/-- **Schoen's fact from `H¹(J) ≅ H¹(C)`, the Lefschetz fixed point theorem, and Schoen's cycle**: the
same as `…_of_isIso_of_lefschetz_of_exists` with the curve-specific Lefschetz hypothesis supplied by the
Lefschetz fixed point theorem for compact manifolds, taken as the hypothesis `hLFT` in the shape of
Hatcher's Thm. 2C.3 (with Ex. 2C.7, field coefficients, and Cor. A.9, compact manifolds; contrapositive,
cohomological traces): for a compact Hausdorff topological `n`-manifold `M` and a fixed-point-free
`f : M → M`, `Σ_{k ≤ n} (-1)ᵏ tr(f^* | Hᵏ(M; ℂ)) = 0` — a classical theorem ABSENT from the tree (it may
not be minted as a named fact from this proving unit, D-0026), through `lefschetz_traces_of_pow_six`.
[cite: Schoen1988HodgeWeil, Cor. 3.1 (p. 24) with Thm. 2.0] [cite: HatcherAT2002, §2.C Thm. 2C.3] -/
theorem Schoen1988_cyclicPrym_weilClasses_algebraic_degreeSix_of_isIso_of_lefschetzFixedPoint_of_exists
    (hI : Motives.isIso_bettiCohomology_map_abelJacobi)
    (hLFT : ∀ (n : ℕ) (M : Type) [TopologicalSpace M] [T2Space M] [CompactSpace M]
      [ChartedSpace (EuclideanSpace ℝ (Fin n)) M] (f : C(M, M)), (∀ x : M, f x ≠ x) →
      ∑ k ∈ Finset.range (n + 1),
        (-1 : ℂ) ^ k * LinearMap.trace ℂ _ (singularCohomology.map ℂ ℂ f k).hom = 0)
    (hZ : ∀ (C : Motives.SchemeOver ℂ) (𝒥 : Jacobian C) (α : C ⟶ C),
      Motives.IsSmoothProjective 1 C → 𝒥.J.dim = 25 →
      α ≫ α ≫ α ≫ α ≫ α ≫ α = 𝟙 C →
      (∀ P : Motives.ComplexPoints C, P ≫ (α ≫ α) ≠ P ∧ P ≫ (α ≫ α ≫ α) ≠ P) →
    ∀ (s : 𝒥.J ⟶ 𝒥.J), s = 𝒥.pushforward 𝒥 α →
    ∀ (sB ψ₀ : Motives.AbelianVariety.kerComponent (𝟙 𝒥.J - s + s ≫ s) ⟶
        Motives.AbelianVariety.kerComponent (𝟙 𝒥.J - s + s ≫ s)),
      sB ≫ Motives.AbelianVariety.kerComponentι (𝟙 𝒥.J - s + s ≫ s) =
        Motives.AbelianVariety.kerComponentι (𝟙 𝒥.J - s + s ≫ s) ≫ s →
      ψ₀ = 𝟙 _ + 2 • (sB ≫ sB) →
      ∃ c ∈ weilClassesPlus (Motives.AbelianVariety.kerComponent (𝟙 𝒥.J - s + s ≫ s)) ψ₀ 4 3,
        c ∈ algebraicClasses (Motives.AbelianVariety.kerComponent (𝟙 𝒥.J - s + s ≫ s)).X 4 ∧ c ≠ 0) :
    Schoen1988_cyclicPrym_weilClasses_algebraic_degreeSix :=
  Schoen1988_cyclicPrym_weilClasses_algebraic_degreeSix_of_isIso_of_lefschetz_of_exists hI
    (fun _ α hC hα hfree => lefschetz_traces_of_pow_six hLFT hC α hα hfree) hZ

○ ○ ○ ○ ○ ○ ○

Exercise directions - A verbatim transcription is needed of the lines above, starting at the line with "Lefschetz fixed point theorem for" and ending at the line with "(hI : Motives.isIso_bettiCohomology_map_abelJacobi)", both included, and of nothing else.

Answer to this task -
Lefschetz fixed point theorem for compact manifolds, taken as the hypothesis `hLFT` in the shape of
Hatcher's Thm. 2C.3 (with Ex. 2C.7, field coefficients, and Cor. A.9, compact manifolds; contrapositive,
cohomological traces): for a compact Hausdorff topological `n`-manifold `M` and a fixed-point-free
`f : M → M`, `Σ_{k ≤ n} (-1)ᵏ tr(f^* | Hᵏ(M; ℂ)) = 0` — a classical theorem ABSENT from the tree (it may
not be minted as a named fact from this proving unit, D-0026), through `lefschetz_traces_of_pow_six`.
[cite: Schoen1988HodgeWeil, Cor. 3.1 (p. 24) with Thm. 2.0] [cite: HatcherAT2002, §2.C Thm. 2C.3] -/
theorem Schoen1988_cyclicPrym_weilClasses_algebraic_degreeSix_of_isIso_of_lefschetzFixedPoint_of_exists
    (hI : Motives.isIso_bettiCohomology_map_abelJacobi)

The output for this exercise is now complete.